Stellar Survivor: Brown Dwarf Outlasts Red Giant

red giant swallows brown dwarf

The lives of stars like the sun follow a predictable course: billions of years spent pumping out energy as hydrogen fuses into helium in a superhot core followed by an expansive phase when the fuel runs out. Such older sunlike stars become red giants, swelling to consume the hydrogen in the outer reaches of their atmospheres until that too is consumed and the swollen star's outer layer is expelled as a nebula. This leaves behind a small, so-called white dwarf consisting of the residual helium core. Now scientists have discovered an unusual binary star system consisting of a brown dwarf (a pseudostar 55 times the size of Jupiter but still too small to reliably fuse hydrogen) and a white dwarf. "Such a system must have had a very troubled history," says Pierre Maxted of Keele University in the United Kingdom who led the observations. "Its existence proves that the brown dwarf came out almost unaltered from an episode in which it was swallowed by a red giant."

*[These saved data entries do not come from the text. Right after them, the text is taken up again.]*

import Mathlib
import HarnessLib
import Summits.QuantumFields.YangMills.Theorems.ComplexCouplingChannelContinuumLegGivenGapAlternatingArraysDefs

/-!
# `ContinuumLegGivenGap` (stmt-QuantumFields-15828), line `alternating-curvature-arrays`: `stub_productToUniform`, helper P3 — the grid-offset selection (pigeonhole) and the core geometry of a shifted grid

Support file for the Whitney / grid-shift / nuclear step `stub_productToUniform` ((PB) ⇒ (UUVB)) of the line
`alternating-curvature-arrays` (triage S2 GRID SHIFTS).  The product bound (PB) = `ProductBound r sch` only reaches
tensor test functions supported in the CORES of the cells of ONE translated grid (offset `v ∈ ℤ⁴`, level `m`, cell side
`cellSide m = 3^m/2` lattice units, core = cell shrunk by two lattice units).  The cores of one grid do not cover space, so
the Whitney step uses `(2p+1)^4` lattice offsets `v = j • d`, `j ∈ {0,…,2p}^4`, with a step `d` satisfying
`(2p+1) d ≤ 3^m/2`; this file proves that they suffice:

* §1 `offsets_good_offset_real` — ONE AXIS: for `p` reals `tᵢ`, a period `P` and a step `d > 0` with `(2p+1) d ≤ P`,
  some `j ≤ 2p` keeps every `tᵢ` at distance `≥ d/2` from the shifted lattice `j d + P ℤ` (each `tᵢ` spoils at most ONE
  of the `2p+1` candidate offsets: two spoilt offsets would differ by `< d` modulo `P`, impossible for distinct multiples of
  `d` below `P − d`); `offsets_good_offset` — FOUR AXES at once (registered anchor of this file);
* §2 the geometry of the chosen grid in the language of the landed Defs
  (`Theorems/ComplexCouplingChannelContinuumLegGivenGapAlternatingArraysDefs.lean`): the home-cell index
  `⌊(t − v)/P⌋`, the wall-distance criterion for membership in a physical core
  (`offsets_mem_physCore_of_wallDist`), distinct cells for points more than a cell side apart
  (`offsets_cellIdx_ne_of_lt_dist`), and the central-half-box criterion (`offsets_cellInHalfBox_of_abs_le`).

Pure arithmetic (floors, pigeonhole); no measure theory.  [folklore]
-/

set_option autoImplicit false

noncomputable section

namespace Summit.QuantumFields.YangMills.Theorems.ContinuumLegGivenGap

open Summit.QuantumFields.YangMills.Theorems.ContinuumLegGivenGap.AlternatingArrays

/-! ## §1 Offset selection -/

/-- Two offsets spoilt by the same point coincide: if `|t − (j d + n P)| < d/2` and `|t − (j' d + n' P)| < d/2` with
`j, j' ≤ 2p` and `(2p+1) d ≤ P`, then `j = j'`. [folklore] -/
theorem offsets_spoilt_unique {p : ℕ} {t P d : ℝ} (hd : 0 < d) (hP : (2 * p + 1 : ℝ) * d ≤ P)
    {j j' : ℕ} (hj : j ≤ 2 * p) (hj' : j' ≤ 2 * p) {n n' : ℤ}
    (h : |t - ((j : ℝ) * d + (n : ℝ) * P)| < d / 2) (h' : |t - ((j' : ℝ) * d + (n' : ℝ) * P)| < d / 2) : j = j' := by
  -- the two shifted lattice points are `< d` apart
  have hdiff : |((j : ℝ) - j') * d + ((n : ℝ) - n') * P| < d := by
    have h1 := abs_sub_lt_iff.1 h
    have h2 := abs_sub_lt_iff.1 h'
    rw [abs_lt]
    constructor <;> nlinarith
  have hP0 : 0 < P := lt_of_lt_of_le (by positivity) hP
  by_cases hn : n = n'
  · -- same period: `|j - j'| d < d`
    subst hn
    have h1 : |((j : ℝ) - j')| * d < d := by
      rw [sub_self, zero_mul, add_zero, abs_mul, abs_of_pos hd] at hdiff
      exact hdiff
    have h2 : |((j : ℝ) - j')| < 1 := by
      by_contra hc
      push Not at hc
      have : d ≤ |((j : ℝ) - j')| * d := by nlinarith
      linarith
    have h3 : |((j : ℤ) - j')| < 1 := by
      have : (|((j : ℤ) - j')| : ℝ) < 1 := by push_cast; exact h2
      exact_mod_cast this
    have h4 : (j : ℤ) = j' := by
      rcases abs_lt.1 h3 with ⟨h5, h6⟩
      omega
    exact_mod_cast h4
  · -- different periods: the `P`-part is `≥ P ≥ (2p+1) d` while the `d`-part is `≤ 2p d`
    exfalso
    have hnn : (1 : ℝ) ≤ |((n : ℝ) - n')| := by
      have h1 : (1 : ℤ) ≤ |(n : ℤ) - n'| := by
        rcases lt_or_gt_of_ne hn with hlt | hlt
        · rw [abs_of_neg (by omega)]; omega
        · rw [abs_of_pos (by omega)]; omega
      have : ((1 : ℤ) : ℝ) ≤ ((|(n : ℤ) - n'| : ℤ) : ℝ) := by exact_mod_cast h1
      simpa using this
    have hjj : |((j : ℝ) - j')| ≤ 2 * p := by
      rw [abs_le]
      have h1 : (j : ℝ) ≤ 2 * p := by exact_mod_cast hj
      have h2 : (j' : ℝ) ≤ 2 * p := by exact_mod_cast hj'
      have h3 : (0 : ℝ) ≤ j := Nat.cast_nonneg _
      have h4 : (0 : ℝ) ≤ j' := Nat.cast_nonneg _
      constructor <;> linarith
    -- `|A + B| ≥ |B| - |A|`
    have key : |((n : ℝ) - n') * P| - |((j : ℝ) - j') * d| ≤ |((j : ℝ) - j') * d + ((n : ℝ) - n') * P| := by
      have := abs_sub_abs_le_abs_sub (((n : ℝ) - n') * P) (-(((j : ℝ) - j') * d))
      rw [abs_neg, sub_neg_eq_add, add_comm] at this
      exact this
    have hB : P ≤ |((n : ℝ) - n') * P| := by
      rw [abs_mul, abs_of_pos hP0]
      nlinarith
    have hA : |((j : ℝ) - j') * d| ≤ 2 * p * d := by
      rw [abs_mul, abs_of_pos hd]
      nlinarith
    nlinarith

/-- **Offset selection, one axis.** For `p` reals `tᵢ`, a period `P` and a step `d > 0` with `(2p+1) d ≤ P`, one of the
`2p+1` offsets `j d`, `j ≤ 2p`, keeps every `tᵢ` at distance `≥ d/2` from the shifted lattice `j d + P ℤ`. [folklore] -/
theorem offsets_good_offset_real {p : ℕ} (t : Fin p → ℝ) {P d : ℝ} (hd : 0 < d) (hP : (2 * p + 1 : ℝ) * d ≤ P) :
    ∃ j : Fin (2 * p + 1), ∀ (i : Fin p) (n : ℤ), d / 2 ≤ |t i - (((j : ℕ) : ℝ) * d + (n : ℝ) * P)| := by
  classical
  -- the offsets spoilt by the point `i`
  let bad : Fin p → Finset (Fin (2 * p + 1)) := fun i =>
    Finset.univ.filter fun j => ∃ n : ℤ, |t i - (((j : ℕ) : ℝ) * d + (n : ℝ) * P)| < d / 2
  have hcard : ∀ i, (bad i).card ≤ 1 := fun i => by
    refine Finset.card_le_one.2 fun j hj j' hj' => ?_
    simp only [bad, Finset.mem_filter, Finset.mem_univ, true_and] at hj hj'
    obtain ⟨n, hn⟩ := hj
    obtain ⟨n', hn'⟩ := hj'
    exact Fin.ext (offsets_spoilt_unique hd hP (by omega) (by omega) hn hn')
  -- fewer than `2p+1` offsets are spoilt in total
  have hunion : (Finset.univ.biUnion bad).card < (Finset.univ : Finset (Fin (2 * p + 1))).card := by
    calc (Finset.univ.biUnion bad).card ≤ ∑ i, (bad i).card := Finset.card_biUnion_le
      _ ≤ ∑ _i : Fin p, 1 := Finset.sum_le_sum fun i _ => hcard i
      _ = p := by simp
      _ < (Finset.univ : Finset (Fin (2 * p + 1))).card := by simp; omega
  obtain ⟨j, -, hj⟩ := Finset.exists_mem_notMem_of_card_lt_card hunion
  refine ⟨j, fun i n => ?_⟩
  by_contra hlt
  push Not at hlt
  exact hj (Finset.mem_biUnion.2 ⟨i, Finset.mem_univ _, by
    simp only [bad, Finset.mem_filter, Finset.mem_univ, true_and]; exact ⟨n, hlt⟩⟩)

/-- **Offset selection, four axes** (registered anchor).  For `p` points `xᵢ ∈ ℝ⁴`, a period `P` and a step `d > 0`
with `(2p+1) d ≤ P`, some multi-offset `j ∈ {0,…,2p}^4` keeps every coordinate `xᵢ^μ` at distance `≥ d/2` from the
shifted lattice `j_μ d + P ℤ` — i.e. all `p` points lie `≥ d/2` inside the cells of the grid of period `P` translated by
`(j_μ d)_μ`, in every axis. [folklore] -/
theorem offsets_good_offset : ∀ (p : ℕ) (x : Fin p → Fin 4 → ℝ) (P d : ℝ), 0 < d → (2 * p + 1 : ℝ) * d ≤ P →
    ∃ j : Fin 4 → Fin (2 * p + 1), ∀ (i : Fin p) (μ : Fin 4) (n : ℤ),
      d / 2 ≤ |x i μ - (((j μ : ℕ) : ℝ) * d + (n : ℝ) * P)| := by
  intro p x P d hd hP
  have h := fun μ : Fin 4 => offsets_good_offset_real (fun i => x i μ) hd hP
  choose j hj using h
  exact ⟨j, fun i μ n => hj μ i n⟩

/-! ## §2 Geometry of the chosen grid -/

/-- The cell of its index contains the point: `v + P z ≤ t < v + P (z+1)`, `z = ⌊(t − v)/P⌋`. [folklore] -/
theorem offsets_cellIdx_mem {P : ℝ} (hP : 0 < P) (v t : ℝ) :
    v + P * (⌊(t - v) / P⌋ : ℝ) ≤ t ∧ t < v + P * ((⌊(t - v) / P⌋ : ℝ) + 1) := by
  have h1 : ((⌊(t - v) / P⌋ : ℤ) : ℝ) ≤ (t - v) / P := Int.floor_le _
  have h2 : (t - v) / P < ((⌊(t - v) / P⌋ : ℤ) : ℝ) + 1 := Int.lt_floor_add_one _
  rw [le_div_iff₀ hP] at h1
  rw [div_lt_iff₀ hP] at h2
  constructor <;> nlinarith

/-- **Wall distance ⇒ depth.** If `t` is at distance `≥ δ` from every wall `v + P n`, `n ∈ ℤ`, then it lies `≥ δ`
inside its own cell: `v + P z + δ ≤ t ≤ v + P (z+1) − δ`. [folklore] -/
theorem offsets_depth_of_wallDist {P : ℝ} (hP : 0 < P) {v t δ : ℝ}
    (h : ∀ n : ℤ, δ ≤ |t - (v + (n : ℝ) * P)|) :
    v + P * (⌊(t - v) / P⌋ : ℝ) + δ ≤ t ∧ t ≤ v + P * ((⌊(t - v) / P⌋ : ℝ) + 1) - δ := by
  obtain ⟨h1, h2⟩ := offsets_cellIdx_mem hP v t
  set z : ℤ := ⌊(t - v) / P⌋ with hz
  constructor
  · have h3 := h z
    rw [abs_of_nonneg (by nlinarith)] at h3
    nlinarith
  · have h3 := h (z + 1)
    rw [abs_of_nonpos (by push_cast; nlinarith)] at h3
    push_cast at h3
    nlinarith

/-- **Membership in a physical core from wall distances.** At spacing `a > 0`, level `m`, integer offset `v`: a
physical point `y` whose lattice coordinates `y_μ / a` are all at distance `≥ δ ≥ 2` from the walls
`v_μ + (3^m/2) ℤ` lies in the core `physCore a m v z` of its home cell `z_μ = ⌊(y_μ/a − v_μ)/(3^m/2)⌋`. [folklore] -/
theorem offsets_mem_physCore_of_wallDist {a : ℝ} (ha : 0 < a) (m : ℕ) (v : Fin 4 → ℤ)
    (y : EuclideanSpace ℝ (Fin 4)) {δ : ℝ} (hδ : 2 ≤ δ)
    (h : ∀ (μ : Fin 4) (n : ℤ), δ ≤ |y μ / a - ((v μ : ℝ) + (n : ℝ) * cellSide m)|) :
    y ∈ physCore a m v (fun μ => ⌊(y μ / a - v μ) / cellSide m⌋) := by
  have hP : 0 < cellSide m := by unfold cellSide; positivity
  intro μ
  obtain ⟨h1, h2⟩ := offsets_depth_of_wallDist hP (v := (v μ : ℝ)) (t := y μ / a) (δ := δ) (h μ)
  have hy : y μ = a * (y μ / a) := by field_simp
  constructor
  · rw [hy]
    refine mul_le_mul_of_nonneg_left ?_ ha.le
    linarith
  · rw [hy]
    refine mul_le_mul_of_nonneg_left ?_ ha.le
    linarith

/-- **Distinct points far apart have distinct home cells.** If `|t − t'| > P` then the cell indices differ.
[folklore] -/
theorem offsets_cellIdx_ne_of_lt_dist {P : ℝ} (hP : 0 < P) (v : ℝ) {t t' : ℝ} (h : P < |t - t'|) :
    ⌊(t - v) / P⌋ ≠ ⌊(t' - v) / P⌋ := by
  intro heq
  obtain ⟨h1, h2⟩ := offsets_cellIdx_mem hP v t
  obtain ⟨h3, h4⟩ := offsets_cellIdx_mem hP v t'
  rw [heq] at h1 h2
  have : |t - t'| < P := by rw [abs_lt]; constructor <;> nlinarith
  linarith

/-- Multi-point version: if two of the `p` points differ by more than a cell side in SOME axis (in lattice units),
their home cells (computed axis by axis) differ; hence pairwise sup-separation `> P` makes the home-cell map
injective. [folklore] -/
theorem offsets_cellIdx_injective {p : ℕ} {P : ℝ} (hP : 0 < P) (v : Fin 4 → ℝ) (t : Fin p → Fin 4 → ℝ)
    (h : ∀ i i', i ≠ i' → ∃ μ, P < |t i μ - t i' μ|) :
    Function.Injective fun i => fun μ => ⌊(t i μ - v μ) / P⌋ := by
  intro i i' hii'
  by_contra hne
  obtain ⟨μ, hμ⟩ := h i i' hne
  exact offsets_cellIdx_ne_of_lt_dist hP (v μ) hμ (congrFun hii' μ)

/-- **Central half-box criterion.** If every lattice coordinate satisfies `|y_μ/a| + 3^m/2 ≤ L/2`, the home cell of
`y` lies in the central half-box `[-L/2, L/2]^4` (no torus seam is met). [folklore] -/
theorem offsets_cellInHalfBox_of_abs_le (a : ℝ) (L m : ℕ) (v : Fin 4 → ℤ)
    (y : EuclideanSpace ℝ (Fin 4)) (h : ∀ μ, |y μ / a| + cellSide m ≤ (L : ℝ) / 2) :
    CellInHalfBox L m v (fun μ => ⌊(y μ / a - v μ) / cellSide m⌋) := by
  have hP : 0 < cellSide m := by unfold cellSide; positivity
  intro μ
  obtain ⟨h1, h2⟩ := offsets_cellIdx_mem hP (v μ : ℝ) (y μ / a)
  have h3 := abs_le.1 (le_of_add_le_of_nonneg_left (h μ) hP.le)
  have hμ := h μ
  constructor
  · -- lower wall `≥ t - P ≥ -L/2`
    nlinarith [abs_le.1 (show |y μ / a| ≤ (L : ℝ) / 2 - cellSide m by linarith)]
  · nlinarith [abs_le.1 (show |y μ / a| ≤ (L : ℝ) / 2 - cellSide m by linarith)]

end Summit.QuantumFields.YangMills.Theorems.ContinuumLegGivenGap

end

The brown dwarf may have even gained mass from the common envelope that existed during the system's (known as WD 0137-349) red giant phase (depicted in the image above with the red center showing the future white dwarf and a black dot representing the brown dwarf). But it also lost some distance from its stellar neighbor. During its engulfment, the brown dwarf spiraled ever closer to the helium core until now the two orbit each other every 116 minutes; the brown dwarf travels at speeds of 800,000 kilometers per hour (nearly 500,000 miles per hour). Despite its name, the brown dwarf only survived thanks to its size. "Had the companion been less than 20 Jupiter masses, it would have evaporated during [the red giant] phase," Maxted notes.

But size will not save it for long in stellar terms; in roughly 1.4 billion years, the orbital period will decline to as little as one hour at which point the compact but powerful white dwarf will begin to suction material from the facing side of the brown dwarf. Such systems are known as cataclysmic variables and, as the white dwarf acquires new hydrogen, it will slowly acquire the mass for a spectacular nuclear chain reaction: a nova. So the brown dwarf may have survived the red giant but the white dwarf will consume it in a future thermonuclear explosion. The paper presenting the research appears in today's Nature.